━━━ Data to use

import Literature.MathematicalPhysics.QuantumFieldTheory.QuasiLocalGaugePerturbationDecouplingVolumes
import Literature.Probability.LatticeModels.CoarseCellHyperDefects
import HarnessLib

/-!
# Quasi-local gauge-invariant perturbations, VII-f: the joint system read through coarse cells

Companion (small definitions) file of `QuasiLocalGaugePerturbationDecoupling*.lean` and
`CoarseCellHyperDefects.lean`: given a labelling `cell : Edge d N → CoarseIdx μ` of the links by
the cells of a coarse torus, the joint `(U, mark)` system of a perturbation `W` becomes a system
of sites with TERRITORIES and ACTIVITY EVENTS in the sense of `CoarseCellHyperDefects`:

* `jcell` — a link is homed in its cell (marks get the junk home `0`); `jterr` — the territory of
  a link is its cell, the territory of a far polymer is the set of cells of its links; `jact` — links
  are never active, a mark is active when on; `jrar` — rarity levels (`0` for links, `r_X` for the
  mark of `X`); `jgood` — goodness of a cell read on the link field;
* `linksIn`, `marksIn` and `hvol_jterr` — the joint volume of a set `A` of cells is the joint
  volume `(linksIn A, marksIn A)` of `…DecouplingVolumes`; `noCrossing_iff`-type lemmas
  (`markOf_eq_false_of_noCrossing`), saturation (`polymerEdges_subset_linksIn`);
* `liftF` and `integral_jointSpec_eq_integral_comp_uOf` — an observable of resampled LINK SITES is,
  under the joint kernels, an observable of the link field (the junk `Bool` coordinate of a link
  site is almost surely `false`).

No theorem of substance; bookkeeping for the reduction of the dressed-measure mixing bound to the
two-species coarse-cell engine (`…DressedMixing`).

## References

* H.-O. Georgii, *Gibbs Measures and Phase Transitions* (2011), Def. 1.23, Ch. 8.
* R. L. Dobrushin, S. B. Shlosman (1985), §2.
-/

noncomputable section

open MeasureTheory Finset
open scoped ENNReal
open Literature.Probability.LatticeModels (CoarseIdx cdist glueWith glueWith_apply_mem
  glueWith_apply_not_mem measurable_glueWith Specification IsSpecification hvol mem_hvol NoCrossing
  integral_tilted_map_eq_integral_tilted_comp)
open Literature.MathematicalPhysics.QuantumLattice

namespace Literature.MathematicalPhysics.QuantumFieldTheory

namespace QuasiLocalGaugePerturbation

variable {d N : ℕ} [NeZero N] {G : Type*} {b : ℕ} {μ : Fin d → ℕ}

/-! ### Homes, territories, activities, rarities, goodness -/

/-- Home cells of the joint sites: a link is homed in its cell, a mark at the junk cell `0`.
[folklore] -/
def jcell (cell : Edge d N → CoarseIdx μ) : JSite b d N → CoarseIdx μ :=
  Sum.elim cell fun _ => 0

/-- Territories of the joint sites: the cell of a link; the cells of the links of a far polymer.
[folklore] -/
def jterr (cell : Edge d N → CoarseIdx μ) : JSite b d N → Finset (CoarseIdx μ) :=
  Sum.elim (fun e => {cell e}) fun X => (polymerEdges b X.1).image cell

/-- Activity events of the joint sites: links are never active; a mark is active when on.
[folklore] -/
def jact : JSite b d N → Set (G × Bool) :=
  Sum.elim (fun _ => ∅) fun _ => {s | s.2 = true}

/-- Rarity levels of the joint sites: `0` for links, `r_X` for the mark of `X`. [folklore] -/
def jrar [Group G] [MeasurableSpace G] (W : QuasiLocalGaugePerturbation d N G b) : JSite b d N → ℝ :=
  Sum.elim (fun _ => 0) fun X => W.rAct X.1

/-- Goodness of a cell in the joint system: goodness of the link field. [folklore] -/
def jgood (good : CoarseIdx μ → Set (GaugeConfig d N G)) :
    CoarseIdx μ → Set (JSite b d N → G × Bool) :=
  fun c => uOf ⁻¹' good c

/-- Home of a link site. [folklore] -/
@[simp] theorem jcell_inl (cell : Edge d N → CoarseIdx μ) (e : Edge d N) :
    jcell (b := b) cell (Sum.inl e) = cell e := rfl

/-- Territory of a link site. [folklore] -/
@[simp] theorem jterr_inl (cell : Edge d N → CoarseIdx μ) (e : Edge d N) :
    jterr (b := b) cell (Sum.inl e) = {cell e} := rfl

/-- Territory of a mark site. [folklore] -/
@[simp] theorem jterr_inr (cell : Edge d N → CoarseIdx μ) (X : FarPoly b d N) :
    jterr cell (Sum.inr X) = (polymerEdges b X.1).image cell := rfl

/-- Activity event of a link site. [folklore] -/
@[simp] theorem jact_inl (e : Edge d N) : jact (G := G) (b := b) (Sum.inl e) = ∅ := rfl

/-- Activity event of a mark site. [folklore] -/
@[simp] theorem jact_inr (X : FarPoly b d N) :
    jact (G := G) (Sum.inr X) = {s : G × Bool | s.2 = true} := rfl

/-- Rarity of a link site. [folklore] -/
@[simp] theorem jrar_inl [Group G] [MeasurableSpace G] (W : QuasiLocalGaugePerturbation d N G b)
    (e : Edge d N) : W.jrar (Sum.inl e) = 0 := rfl

/-- Rarity of a mark site. [folklore] -/
@[simp] theorem jrar_inr [Group G] [MeasurableSpace G] (W : QuasiLocalGaugePerturbation d N G b)
    (X : FarPoly b d N) : W.jrar (Sum.inr X) = W.rAct X.1 := rfl

/-- A site with empty activity event is a link site. [folklore] -/
theorem jact_eq_empty_iff [Nonempty G] (v : JSite b d N) :
    jact (G := G) v = ∅ ↔ ∃ e, v = Sum.inl e := by
  rcases v with e | X
  · simp
  · simp only [jact_inr, reduceCtorEq, exists_false, iff_false]
    obtain ⟨g⟩ := ‹Nonempty G›
    exact Set.nonempty_iff_ne_empty.1 ⟨(g, true), rfl⟩

/-- Link sites have singleton territories homed at their cell. [folklore] -/
theorem jterr_eq_singleton_of_jact_eq_empty [Nonempty G] (cell : Edge d N → CoarseIdx μ)
    (v : JSite b d N) (hv : jact (G := G) v = ∅) : jterr (b := b) cell v = {jcell cell v} := by
  obtain ⟨e, rfl⟩ := (jact_eq_empty_iff v).1 hv
  rfl

/-- The activity events are measurable. [folklore] -/
theorem measurableSet_jact [MeasurableSpace G] (v : JSite b d N) :
    MeasurableSet (jact (G := G) v) := by
  rcases v with e | X
  · exact MeasurableSet.empty
  · exact measurableSet_eq_fun measurable_snd measurable_const

/-! ### Joint volumes of cell sets -/

/-- The links homed in the cells of `A`. [folklore] -/
def linksIn (cell : Edge d N → CoarseIdx μ) (A : Finset (CoarseIdx μ)) : Finset (Edge d N) :=
  Finset.univ.filter fun e => cell e ∈ A

/-- The far polymers whose links are all homed in the cells of `A`. [folklore] -/
def marksIn (cell : Edge d N → CoarseIdx μ) (A : Finset (CoarseIdx μ)) : Finset (FarPoly b d N) :=
  Finset.univ.filter fun X => (polymerEdges b X.1).image cell ⊆ A

/-- Membership in `linksIn`. [folklore] -/
@[simp] theorem mem_linksIn {cell : Edge d N → CoarseIdx μ} {A : Finset (CoarseIdx μ)} {e : Edge d N} :
    e ∈ linksIn cell A ↔ cell e ∈ A := by simp [linksIn]

/-- Membership in `marksIn`. [folklore] -/
@[simp] theorem mem_marksIn {cell : Edge d N → CoarseIdx μ} {A : Finset (CoarseIdx μ)}
    {X : FarPoly b d N} : X ∈ marksIn cell A ↔ (polymerEdges b X.1).image cell ⊆ A := by
  simp [marksIn]

/-- `linksIn A` is a cell-union. [folklore] -/
theorem linksIn_cellUnion (cell : Edge d N → CoarseIdx μ) (A : Finset (CoarseIdx μ)) :
    ∀ v w : Edge d N, cell v = cell w → v ∈ linksIn cell A → w ∈ linksIn cell A := by
  intro v w hvw hv
  rw [mem_linksIn] at hv ⊢
  rwa [← hvw]

/-- **The joint volume of a cell set** is the joint volume `(linksIn A, marksIn A)`. [folklore] -/
theorem hvol_jterr (cell : Edge d N → CoarseIdx μ) (A : Finset (CoarseIdx μ)) :
    hvol (jterr (b := b) cell) A =
      (linksIn cell A).map (linksEmb b d N) ∪ (marksIn cell A).map (marksEmb b d N) := by
  ext v
  rcases v with e | X
  · simp [mem_hvol]
  · simp [mem_hvol]

/-- Saturation: a far polymer inside `A` has all its links in `linksIn A`. [folklore] -/
theorem polymerEdges_subset_linksIn {cell : Edge d N → CoarseIdx μ} {A : Finset (CoarseIdx μ)}
    {X : FarPoly b d N} (hX : X ∈ marksIn cell A) : polymerEdges b X.1 ⊆ linksIn cell A := by
  intro e he
  rw [mem_linksIn]
  exact mem_marksIn.1 hX (Finset.mem_image_of_mem _ he)

/-- **No crossing active hyperedge** means: every far polymer outside `A` with a link homed in `A`
carries an inactive mark. [folklore] -/
theorem markOf_eq_false_of_noCrossing {cell : Edge d N → CoarseIdx μ} {A : Finset (CoarseIdx μ)}
    {ζ : JSite b d N → G × Bool} (h : NoCrossing (jterr cell) jact A ζ) (X : FarPoly b d N)
    (hX : X ∉ marksIn cell A) (htouch : ∃ e ∈ linksIn cell A, e ∈ polymerEdges b X.1) :
    markOf ζ X = false := by
  obtain ⟨e, he, heX⟩ := htouch
  have h1 : ¬ jterr cell (Sum.inr X) ⊆ A := fun hsub => hX (mem_marksIn.2 hsub)
  have h2 : ∃ c ∈ jterr (b := b) cell (Sum.inr X), c ∈ A :=
    ⟨cell e, Finset.mem_image_of_mem _ heX, mem_linksIn.1 he⟩
  have h3 := h (Sum.inr X) h1 h2
  simp only [jact_inr, Set.mem_setOf_eq] at h3
  simpa [markOf] using h3

/-! ### Observables of resampled link sites are observables of the link field -/

/-- The junk-free lift of a link field to a joint configuration (all marks off, all junk `false`).
[folklore] -/
def liftF [One G] (U : GaugeConfig d N G) : JSite b d N → G × Bool :=
  Sum.elim (fun e => (U e, false)) fun _ => ((1 : G), false)

/-- `liftF` is measurable. [folklore] -/
@[fun_prop] theorem measurable_liftF [One G] [MeasurableSpace G] :
    Measurable (liftF (b := b) (d := d) (N := N) (G := G)) := by
  refine measurable_pi_lambda _ fun v => ?_
  rcases v with e | X
  · exact (measurable_pi_apply e).prodMk measurable_const
  · exact measurable_const

section Junk

variable [Group G] [MeasurableSpace G] [TopologicalSpace G] [IsTopologicalGroup G] [CompactSpace G]
  [BorelSpace G] {Nρ : ℕ} (ρ : G →* Matrix (Fin Nρ) (Fin Nρ) ℂ) (W : QuasiLocalGaugePerturbation d N G b)
  (hρ : Continuous ρ) [SecondCountableTopology G]

include hρ in
/-- **An observable of resampled link sites is an observable of the link field**: if `f` reads only
link sites of the resampled volume `Λ`, then under the joint kernel of `Λ` it may be replaced by
`(f ∘ liftF) ∘ uOf` (the junk `Bool` coordinate of a resampled link site is `false` almost surely
for the reference measure `Haar ⊗ δ_false`, hence for its tilts). [folklore] -/
theorem integral_jointSpec_eq_integral_comp_uOf (β : ℝ) (Λ : Finset (JSite b d N))
    (ξ : JSite b d N → G × Bool) {f : (JSite b d N → G × Bool) → ℝ} (hf : Measurable f)
    {T : Set (Edge d N)} (hT : ∀ e ∈ T, Sum.inl e ∈ Λ)
    (hdep : DependsOn f ((fun e => (Sum.inl e : JSite b d N)) '' T)) :
    ∫ σ, f σ ∂(W.jointSpec ρ β Λ ξ) = ∫ σ, f (liftF (uOf σ)) ∂(W.jointSpec ρ β Λ ξ) := by
  classical
  have hφm := W.measurable_jointEnergy ρ hρ (b := b) β
  set π : Measure (↥Λ → G × Bool) := Measure.pi fun v : ↥Λ => W.jointRef v with hπ
  have hfl : Measurable fun σ : JSite b d N → G × Bool => f (liftF (uOf σ)) :=
    hf.comp (measurable_liftF.comp measurable_uOf)
  simp only [jointSpec]
  rw [integral_tilted_map_eq_integral_tilted_comp π (measurable_glueWith Λ ξ) hφm hf,
    integral_tilted_map_eq_integral_tilted_comp π (measurable_glueWith Λ ξ) hφm hfl]
  refine integral_congr_ae ?_
  -- almost every glued configuration has junk-free link sites
  have hnull : ∀ v : ↥Λ, ∀ e : Edge d N, v.1 = Sum.inl e → π {u | (u v).2 = true} = 0 := by
    intro v e hve
    have hset : {u : ↥Λ → G × Bool | (u v).2 = true} =
        Set.pi Set.univ (Function.update (fun _ : ↥Λ => (Set.univ : Set (G × Bool))) v
          {s | s.2 = true}) := by
      ext u
      simp only [Set.mem_setOf_eq, Set.mem_univ_pi]
      constructor
      · intro hu w
        by_cases hw : w = v
        · subst hw; simpa [Function.update_self] using hu
        · simp [Function.update_of_ne hw]
      · intro hu
        have := hu v
        simpa [Function.update_self] using this
    rw [hset, hπ, Measure.pi_pi]
    apply Finset.prod_eq_zero (Finset.mem_univ v)
    rw [Function.update_self, show W.jointRef v.1 = W.jointRef (Sum.inl e) by rw [hve]]
    simp only [jointRef, Sum.elim_inl]
    rw [show ({s : G × Bool | s.2 = true}) = Set.univ ×ˢ {true} by ext s; simp,
      Measure.prod_prod]
    simp
  have hae : ∀ᵐ u ∂π, ∀ v : ↥Λ, ∀ e : Edge d N, v.1 = Sum.inl e → (u v).2 = false := by
    have : ∀ v : ↥Λ, ∀ᵐ u ∂π, ∀ e : Edge d N, v.1 = Sum.inl e → (u v).2 = false := by
      intro v
      rcases hv : v.1 with e | X
      · have h0 := hnull v e hv
        rw [ae_iff]
        refine measure_mono_null (fun u hu => ?_) h0
        simp only [Set.mem_setOf_eq, not_forall, Bool.not_eq_false] at hu ⊢
        obtain ⟨e', -, he'⟩ := hu
        exact he'
      · exact ae_of_all _ fun u e he => by cases he
    exact (ae_all_iff.2 this)
  have hae' : ∀ᵐ u ∂(π.tilted (W.jointEnergy ρ β ∘ fun u => glueWith Λ u ξ)),
      ∀ v : ↥Λ, ∀ e : Edge d N, v.1 = Sum.inl e → (u v).2 = false :=
    (tilted_absolutelyContinuous _ _).ae_le hae
  filter_upwards [hae'] with u hu
  refine hdep fun w hw => ?_
  obtain ⟨e, heT, rfl⟩ := hw
  have hmem : (Sum.inl e : JSite b d N) ∈ Λ := hT e heT
  simp only [liftF, uOf, Sum.elim_inl]
  rw [glueWith_apply_mem _ _ _ hmem]
  have := hu ⟨Sum.inl e, hmem⟩ e rfl
  ext
  · rfl
  · exact this

end Junk

end QuasiLocalGaugePerturbation

end Literature.MathematicalPhysics.QuantumFieldTheory

end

━━━━━━

## What is being asked:
State the number of lines above that hold the string "rAct", with nothing added.

## Task output:
2